Ji-Ung Lee

Hi there! I am Ji-Ung, a postdoc at the research training group Neuroexplicit Models at the University of Saarland (Germany). My research revolves around efficient model training in natural language processing (NLP). This usually involves methods such as active learning that can handle low-resource scenarios with users who can provide the labels for queried instances. I am also interested in (human) language learning, so the evaluation of my methods often happens within the context of automated exercise generation and assessment. Finally, I am a big fan of user studies, having devised and conducted various evaluation studies involving citizen scientists. If you are interested in these research topics feel free to drop me a message!

News

09-2025 - New Preprint (paper)

Bridging Fairness and Explainability: Can Input-Based Explanations Promote Fairness in Hate Speech Detection? Yifan Wang, Mayank Jobanputra, Ji-Ung Lee, Soyoung Oh, Isabel Valera, Vera Demberg. 2025.

Abstract: Natural language processing (NLP) models often replicate or amplify social bias from training data, raising concerns about fairness. At the same time, their black-box nature makes it difficult for users to recognize biased predictions and for developers to effectively mitigate them. While some studies suggest that input-based explanations can help detect and mitigate bias, others question their reliability in ensuring fairness. Existing research on explainability in fair NLP has been predominantly qualitative, with limited large-scale quantitative analysis. In this work, we conduct the first systematic study of the relationship between explainability and fairness in hate speech detection, focusing on both encoder- and decoder-only models. We examine three key dimensions: (1) identifying biased predictions, (2) selecting fair models, and (3) mitigating bias during model training. Our findings show that input-based explanations can effectively detect biased predictions and serve as useful supervision for reducing bias during training, but they are unreliable for selecting fair models among candidates.

02-2025 - New Preprint (paper)

B-cos LM: Efficiently Transforming Pre-trained Language Models for Improved Explainability. Yifan Wang, Sukrut Rao, Ji-Ung Lee, Mayank Jobanputra, Vera Demberg. 2025.

Abstract: Post-hoc explanation methods for black-box models often struggle with faithfulness and human interpretability due to the lack of explainability in current neural models. Meanwhile, B-cos networks have been introduced to improve model explainability through architectural and computational adaptations, but their application has so far been limited to computer vision models and their associated training pipelines. In this work, we introduce B-cos LMs, i.e., B-cos networks empowered for NLP tasks.
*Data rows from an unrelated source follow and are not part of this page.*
/-- The same difference written on the product torus with the step `(u, 0)` (the form of the additive-weight Plancherel).
[cite: BenfattoGiulianiMastropietro2006, Lemma 2.2 (2.36aa)] -/
theorem norm_fwdDiff_iter_time_bgmGridSymbol_prod_le {e₀ β : ℝ} (he : 0 < e₀) (hβ : 0 < β) {n : ℕ} (hMN : 2 * M ≤ N)
    (hM : e₀ * β ≤ Real.pi * (2 * M - 2 * n - 1)) {N' : ℕ} {B : ℝ} (hB1 : 1 ≤ B)
    (hB : ∀ i ≤ N', ∀ u, ‖iteratedDeriv i (bgmCutoffSqUnit e₀) u‖ ≤ B) (hn : n ≤ N') (μ : ℝ) (K : TrigPolyC4v)
    (ω : Fin (sectorCount 0)) (q : TorusSite 1 N × TorusSite 2 L) :
    ‖(fwdDiff ((fun _ : Fin 1 => (1 : ZMod N)), (0 : TorusSite 2 L)))^[n]
        (fun q : TorusSite 1 N × TorusSite 2 L => bgmGridSymbol L M N e₀ β μ K ω q.1 q.2) q‖ ≤
      (2 * Real.pi / β) ^ n * (n ! * B * (2 / e₀) ^ n) := by
  have h := norm_fwdDiff_iter_time_bgmGridSymbol_le he hβ hMN hM hB1 hB hn μ K ω q.1 q.2
  have hs : ∀ k ≤ n, (fun q : TorusSite 1 N × TorusSite 2 L => bgmGridSymbol L M N e₀ β μ K ω q.1 q.2)
      (q + k • ((fun _ : Fin 1 => (1 : ZMod N)), (0 : TorusSite 2 L))) =
      (1 : ℝ) • (fun q₀ => bgmGridSymbol L M N e₀ β μ K ω q₀ q.2) (q.1 + k • (fun _ : Fin 1 => (1 : ZMod N))) := by
    intro k _
    simp [Prod.smul_mk]
  have hsample := Literature.Analysis.fwdDiff_iter_eq_smul_of_sample (R := ℝ) (K := (1 : ℝ)) (n := n)
    (G := fun q : TorusSite 1 N × TorusSite 2 L => bgmGridSymbol L M N e₀ β μ K ω q.1 q.2)
    (f := fun q₀ => bgmGridSymbol L M N e₀ β μ K ω q₀ q.2) (y' := q) (y := q.1)
    (h' := ((fun _ : Fin 1 => (1 : ZMod N)), (0 : TorusSite 2 L))) (h := fun _ : Fin 1 => (1 : ZMod N)) hs
  rw [hsample, one_smul]
  exact h

/-- **The `ℓ²` norm of the `n`-th time difference** (input of `TorusFourierAdditiveTimeMoment`): with a support count `#{G_ω ≠ 0} ≤ N_s`,
`Σ_q ‖(Δ_{(u,0)})ⁿ G_ω(q)‖² ≤ (n+1)·N_s·((2π/β)ⁿ·n!·B·(2/e₀)ⁿ)²`. [cite: BenfattoGiulianiMastropietro2006, §2.8 (2.81)] -/
theorem sum_norm_sq_fwdDiff_iter_time_bgmGridSymbol_le [NeZero L] {e₀ β : ℝ} (he : 0 < e₀) (hβ : 0 < β) {n : ℕ} (hMN : 2 * M ≤ N)
    (hM : e₀ * β ≤ Real.pi * (2 * M - 2 * n - 1)) {N' : ℕ} {B : ℝ} (hB1 : 1 ≤ B)
    (hB : ∀ i ≤ N', ∀ u, ‖iteratedDeriv i (bgmCutoffSqUnit e₀) u‖ ≤ B) (hn : n ≤ N') (μ : ℝ) (K : TrigPolyC4v)
    (ω : Fin (sectorCount 0)) {Ns : ℕ}
    (hsupp : (univ.filter fun q : TorusSite 1 N × TorusSite 2 L => bgmGridSymbol L M N e₀ β μ K ω q.1 q.2 ≠ 0).card ≤ Ns) :
    ∑ q : TorusSite 1 N × TorusSite 2 L,
        ‖(fwdDiff ((fun _ : Fin 1 => (1 : ZMod N)), (0 : TorusSite 2 L)))^[n]
          (fun q : TorusSite 1 N × TorusSite 2 L => bgmGridSymbol L M N e₀ β μ K ω q.1 q.2) q‖ ^ 2 ≤
      (n + 1) * Ns * ((2 * Real.pi / β) ^ n * (n ! * B * (2 / e₀) ^ n)) ^ 2 := by
  classical
  exact sum_norm_sq_fwdDiff_iter_le _ _ n hsupp (norm_fwdDiff_iter_time_bgmGridSymbol_prod_le he hβ hMN hM hB1 hB hn μ K ω)

end TimeDiff

end Literature.MathematicalPhysics.QuantumLattice

end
Our approach directly transforms pre-trained language models into B-cos LMs by combining B-cos conversion and task fine-tuning, improving efficiency compared to previous B-cos methods. Our automatic and human evaluation results demonstrate that B-cos LMs produce more faithful and human interpretable explanations than post hoc methods, while maintaining task performance comparable to conventional fine-tuning. Our in-depth analysis explores how B-cos LMs differ from conventionally fine-tuned models in their learning processes and explanation patterns. Finally, we provide practical guidelines for effectively building B-cos LMs based on our findings.

02-2025 - Full-day workshop on research data management (linkedin)

On February 17, I gave a workshop on research data management at our RTG. The workshop covered various aspects around the collection, processing, and storage of research data, and also provided insights on how to conduct reproducible research, especially when working with neural models. The workshop ended with a fruitful discussion where we decided upon practical guidelines for our RTG.